Work request ->
Write down, unchanged, the entries from the first line through the line holding "stmt-ResolutionOfSingularities-15315, chain w45a;". Include no other line.

Records for this task ->
/-!
# (T-I3, habitat #3a centre side) THE PINCH MODEL `C = Λ[x′, y]/(x′² + y²·g)`: BLOWING UP `J = (x′, y)·C` GIVES A REGULAR SCHEME (`Λ` regular ∋ ½, `V(g)` smooth pointwise,
# `Λ/(g)` a domain) — the strict transforms `T₀² + g` and `1 + T₁²·g` are NOT of graph type, so `StrictTransformGraphType` is extended by a general-`H` chart lemma
# (crux `FInjectiveMacaulayfication` stmt-ResolutionOfSingularities-15315, chain w45a; `Lines/T-I3-firststep.md` §3 #3a «a 2-generator strict-transform package for c₀² = −c₁²·w»;
# seat res-L1-w45a-lead-1 g11)

[OURS · L1 W4.5a] Support file (`--supports stmt-ResolutionOfSingularities-15315 --as helper`); def-free; UNCONDITIONAL; no named fact; NOT a statement of any manuscript. Commutative
algebra + one scheme sentence; a tool for the next T″ habitat (the point floor of `x² + F₄` is `x′² + y²·w` chartwise, singular along `V(x′, y)`; its blowing up along `(x′, y)`
is regular). Evidence for nothing beyond itself; T″ and the F-half OPEN; nothing of the crux proved. AI-written (AI review is weaker than expert review).

* (general-`H` chart lemmas and the exceptional parts: ✓/⧗ `PinchStrictTransformChart`.)
* §1 the pinch model `R = Λ[T₀, T₁]`, `cen = ![T₀, T₁]`, `h = T₀² + T₁²·C g`: quasi-regularity, `R/I ≃ Λ`, the chart identities `h/1 = (T₁/1)²(frac² + C g)`, `h/1 = (T₀/1)²(1 + frac²·C g)`,
  the open parts (`hoff_zero`, `hoff_one`: Jacobian with `∂_{T₀} h = 2T₀` and coefficientwise derivations), the exceptional parts (`Λ[T]/(T² + g)`, `Λ[T]/(1 + T²g)` regular).
* §2 ★★ `isRegularRing_blowupAlgebra_pinch` (both chart rings of `Bl_J Spec C` regular), ★★ `isRegular_affineBlowup_pinch`.
[folklore; cite: Liu2002, Thm. 8.1.19 (a)] [cite: StacksProject, Tag 0BIQ; Tag 07Z3; Tag 07PF] [cite: GortzWedhorn2020, Prop. 13.96 (2), Prop. 13.91 (4)]
-/

-- single-problem summit: the doubled namespace component is forced
set_option linter.dupNamespace false

noncomputable section

namespace Summit.ResolutionOfSingularities.ResolutionOfSingularities.Theorems.FInjectiveMacaulayfication.PinchStrictTransform

open MvPolynomial Literature.AlgebraicGeometry.Resolution AlgebraicGeometry
open Summit.ResolutionOfSingularities.ResolutionOfSingularities.Theorems.FInjectiveMacaulayfication
open Summit.ResolutionOfSingularities.ResolutionOfSingularities.Cruxes.EquisingularLiftNat.Sections (prime_algebraMap_of_isQuasiRegular)
open Summit.ResolutionOfSingularities.ResolutionOfSingularities.Theorems.EquisingularLift.SpecimenQuartic (isRegularRing_quotient_of_derivations)
open StrictTransformGraphType PinchStrictTransformChart

universe u v

/-! ## §1 The pinch model `R = Λ[T₀, T₁]`, `cen = ![T₀, T₁]`, `h = T₀² + T₁²·C g` -/

section model

variable {Λ : Type u} [CommRing Λ] (g : Λ) (cen : Fin 2 → MvPolynomial (Fin 2) Λ) (h : MvPolynomial (Fin 2) Λ)

/-- The values of the centre. [plumbing] -/
theorem cen_apply (hcen : cen = ![X 0, X 1]) : cen 0 = X 0 ∧ cen 1 = X 1 := by subst hcen; exact ⟨rfl, rfl⟩

/-- `(T₀, T₁) = (X '' univ)`. [plumbing] -/
theorem span_range_cen_eq (hcen : cen = ![X 0, X 1]) :
    Ideal.span (Set.range cen) = Ideal.span (X '' (Set.univ : Set (Fin 2)) : Set (MvPolynomial (Fin 2) Λ)) := by
  subst hcen
  congr 1
  ext q
  simp only [Set.mem_range, Set.mem_image, Set.mem_univ, true_and]
  constructor
  · rintro ⟨j, rfl⟩
    fin_cases j
    · exact ⟨0, rfl⟩
    · exact ⟨1, rfl⟩
  · rintro ⟨j, rfl⟩
    fin_cases j
    · exact ⟨0, rfl⟩
    · exact ⟨1, rfl⟩

/-- **The variables form a weakly regular sequence.** [folklore; cite: Matsumura1987, Thm. 16.1] -/
theorem isWeaklyRegular_cen (hcen : cen = ![X 0, X 1]) : RingTheory.Sequence.IsWeaklyRegular (MvPolynomial (Fin 2) Λ) (List.ofFn cen) := by
  subst hcen
  have hl : List.ofFn (![X 0, X 1] : Fin 2 → MvPolynomial (Fin 2) Λ) = [X 0, X 1] := rfl
  rw [hl]
  exact MvPolynomial.isWeaklyRegular_map_X (R := Λ) (τ := Fin 2) [0, 1] (by decide)

/-- ★ **The centre `(T₀, T₁)` is quasi-regular.** [cite: Matsumura1987, Thm. 16.2 (i)] -/
theorem isQuasiRegular_cen (hcen : cen = ![X 0, X 1]) : IsQuasiRegular cen :=
  isQuasiRegular_of_isWeaklyRegular cen (isWeaklyRegular_cen cen hcen)

/-- **`R/I ≃+* Λ`**, `C λ ↦ λ`. [folklore] -/
theorem exists_ringEquiv_quotient (hcen : cen = ![X 0, X 1]) :
    ∃ e : (MvPolynomial (Fin 2) Λ ⧸ Ideal.span (Set.range cen)) ≃+* Λ, ∀ c : Λ, e (Ideal.Quotient.mk _ (C c)) = c := by
  haveI : IsEmpty {j : Fin 2 // j ∉ (Set.univ : Set (Fin 2))} := ⟨fun j => j.2 (Set.mem_univ _)⟩
  let e1 := Ideal.quotEquivOfEq (span_range_cen_eq cen hcen)
  let e2 := (MvPolynomial.quotientSpanXEquiv (R := Λ) (Set.univ : Set (Fin 2))).toRingEquiv
  let e3 := (MvPolynomial.isEmptyAlgEquiv Λ {j : Fin 2 // j ∉ (Set.univ : Set (Fin 2))}).toRingEquiv
  refine ⟨e1.trans (e2.trans e3), fun c => ?_⟩
  rw [RingEquiv.trans_apply, RingEquiv.trans_apply]
  change e3 (MvPolynomial.quotientSpanXEquiv (R := Λ) (Set.univ : Set (Fin 2)) (Ideal.Quotient.mk _ (C c))) = _
  rw [MvPolynomial.quotientSpanXEquiv_mk_C]
  change MvPolynomial.isEmptyAlgEquiv Λ _ (C c) = _
  rw [← MvPolynomial.algebraMap_eq, AlgEquiv.commutes]
  rfl

/-- `R/I` is a domain when `Λ` is. [folklore] -/
theorem isDomain_quotient (hcen : cen = ![X 0, X 1]) [IsDomain Λ] : IsDomain (MvPolynomial (Fin 2) Λ ⧸ Ideal.span (Set.range cen)) := by
  obtain ⟨e, -⟩ := exists_ringEquiv_quotient cen hcen
  exact e.toMulEquiv.isDomain

/-- `R/I` is a regular ring when `Λ` is. [folklore] -/
theorem isRegularRing_quotient (hcen : cen = ![X 0, X 1]) [IsRegularRing Λ] : IsRegularRing (MvPolynomial (Fin 2) Λ ⧸ Ideal.span (Set.range cen)) := by
  obtain ⟨e, -⟩ := exists_ringEquiv_quotient cen hcen
  exact IsRegularRing.of_ringEquiv (R := Λ) e.symm

/-- `I ≠ R` when `Λ` is nontrivial. [plumbing] -/
theorem span_range_cen_ne_top (hcen : cen = ![X 0, X 1]) [Nontrivial Λ] : Ideal.span (Set.range cen) ≠ ⊤ := by
  obtain ⟨e, -⟩ := exists_ringEquiv_quotient cen hcen
  intro htop
  haveI : Subsingleton (MvPolynomial (Fin 2) Λ ⧸ Ideal.span (Set.range cen)) := Ideal.Quotient.subsingleton_iff.mpr htop
  exact not_subsingleton Λ e.symm.subsingleton

/-! ### The two strict transforms -/

/-- On the chart `T₁`: `h/1 = (T₁/1)² · ((T₀/T₁)² + C g)`. [folklore] -/
theorem algebraMap_h_one (hcen : cen = ![X 0, X 1]) (hh : h = X 0 ^ 2 + X 1 ^ 2 * C g) :
    algebraMap (MvPolynomial (Fin 2) Λ) (blowupAlgebra (Ideal.span (Set.range cen)) (cen 1)) h =
      algebraMap (MvPolynomial (Fin 2) Λ) (blowupAlgebra (Ideal.span (Set.range cen)) (cen 1)) (cen 1) ^ 2 *
        (blowupAlgebra.frac cen 1 0 ^ 2 + algebraMap (MvPolynomial (Fin 2) Λ) (blowupAlgebra (Ideal.span (Set.range cen)) (cen 1)) (C g)) := by
  obtain ⟨h0, h1⟩ := cen_apply cen hcen
  have e0 := blowupAlgebra.algebraMap_mul_gen (Ideal.span (Set.range cen)) (cen 1) (cen 0) (blowupAlgebra.mem_span_range cen 0)
  rw [hh, ← h0, ← h1, map_add, map_mul, map_pow, map_pow, ← e0]
  change _ = _ * (blowupAlgebra.gen _ _ _ _ ^ 2 + _)
  ring

/-- On the chart `T₀`: `h/1 = (T₀/1)² · (1 + (T₁/T₀)² · C g)`. [folklore] -/
theorem algebraMap_h_zero (hcen : cen = ![X 0, X 1]) (hh : h = X 0 ^ 2 + X 1 ^ 2 * C g) :
    algebraMap (MvPolynomial (Fin 2) Λ) (blowupAlgebra (Ideal.span (Set.range cen)) (cen 0)) h =
      algebraMap (MvPolynomial (Fin 2) Λ) (blowupAlgebra (Ideal.span (Set.range cen)) (cen 0)) (cen 0) ^ 2 *
        (1 + blowupAlgebra.frac cen 0 1 ^ 2 * algebraMap (MvPolynomial (Fin 2) Λ) (blowupAlgebra (Ideal.span (Set.range cen)) (cen 0)) (C g)) := by
  obtain ⟨h0, h1⟩ := cen_apply cen hcen
  have e1 := blowupAlgebra.algebraMap_mul_gen (Ideal.span (Set.range cen)) (cen 0) (cen 1) (blowupAlgebra.mem_span_range cen 1)
  rw [hh, ← h0, ← h1, map_add, map_mul, map_pow, map_pow, ← e1]
  change _ = _ * (1 + blowupAlgebra.gen _ _ _ _ ^ 2 * _)
  ring

/-- The strict transform on the chart `T₁` as `eval (T₀² + C(C g))`. [plumbing] -/
theorem eval_H_one :
    blowupAlgebra.eval cen 1 (X ⟨0, by decide⟩ ^ 2 + C (C g)) =
      blowupAlgebra.frac cen 1 0 ^ 2 + algebraMap (MvPolynomial (Fin 2) Λ) (blowupAlgebra (Ideal.span (Set.range cen)) (cen 1)) (C g) := by
  rw [map_add, map_pow, blowupAlgebra.eval_X, blowupAlgebra.eval_C]

/-- The strict transform on the chart `T₀` as `eval (1 + T₁²·C(C g))`. [plumbing] -/
theorem eval_H_zero :
    blowupAlgebra.eval cen 0 (1 + X ⟨1, by decide⟩ ^ 2 * C (C g)) =
      1 + blowupAlgebra.frac cen 0 1 ^ 2 * algebraMap (MvPolynomial (Fin 2) Λ) (blowupAlgebra (Ideal.span (Set.range cen)) (cen 0)) (C g) := by
  rw [map_add, map_one, map_mul, map_pow, blowupAlgebra.eval_X, blowupAlgebra.eval_C]

/-- `h′₁ ∉ (T₁/1)` (coefficient test: the `T₀²`-coefficient is `1 ∉ I`). [cite: StacksProject, Tag 0BIQ] -/
theorem eval_H_one_not_mem (hcen : cen = ![X 0, X 1]) [Nontrivial Λ] :
    blowupAlgebra.eval cen 1 (X ⟨0, by decide⟩ ^ 2 + C (C g)) ∉
      Ideal.span {algebraMap (MvPolynomial (Fin 2) Λ) (blowupAlgebra (Ideal.span (Set.range cen)) (cen 1)) (cen 1)} := by
  intro hmem
  rw [blowupAlgebra.eval_mem_span_algebraMap_iff cen 1 (isQuasiRegular_cen cen hcen)] at hmem
  have h1 := hmem (Finsupp.single ⟨0, by decide⟩ 2)
  rw [coeff_add, coeff_X_pow, if_pos rfl, coeff_C, if_neg (Ne.symm (Finsupp.single_ne_zero.mpr (by norm_num))), add_zero] at h1
  exact span_range_cen_ne_top cen hcen ((Ideal.eq_top_iff_one _).mpr h1)

/-- `h′₀ ∉ (T₀/1)` (coefficient test: the constant coefficient is `1 ∉ I`). [cite: StacksProject, Tag 0BIQ] -/
theorem eval_H_zero_not_mem (hcen : cen = ![X 0, X 1]) [Nontrivial Λ] :
    blowupAlgebra.eval cen 0 (1 + X ⟨1, by decide⟩ ^ 2 * C (C g)) ∉
      Ideal.span {algebraMap (MvPolynomial (Fin 2) Λ) (blowupAlgebra (Ideal.span (Set.range cen)) (cen 0)) (cen 0)} := by
  intro hmem
  rw [blowupAlgebra.eval_mem_span_algebraMap_iff cen 0 (isQuasiRegular_cen cen hcen)] at hmem
  have h1 := hmem 0
  rw [coeff_add, coeff_zero_one, mul_comm, C_mul_X_pow_eq_monomial, coeff_monomial, if_neg (Finsupp.single_ne_zero.mpr (by norm_num)), add_zero] at h1
  exact span_range_cen_ne_top cen hcen ((Ideal.eq_top_iff_one _).mpr h1)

Your solution ->
/-!
# (T-I3, habitat #3a centre side) THE PINCH MODEL `C = Λ[x′, y]/(x′² + y²·g)`: BLOWING UP `J = (x′, y)·C` GIVES A REGULAR SCHEME (`Λ` regular ∋ ½, `V(g)` smooth pointwise,
# `Λ/(g)` a domain) — the strict transforms `T₀² + g` and `1 + T₁²·g` are NOT of graph type, so `StrictTransformGraphType` is extended by a general-`H` chart lemma
# (crux `FInjectiveMacaulayfication` stmt-ResolutionOfSingularities-15315, chain w45a; `Lines/T-I3-firststep.md` §3 #3a «a 2-generator strict-transform package for c₀² = −c₁²·w»;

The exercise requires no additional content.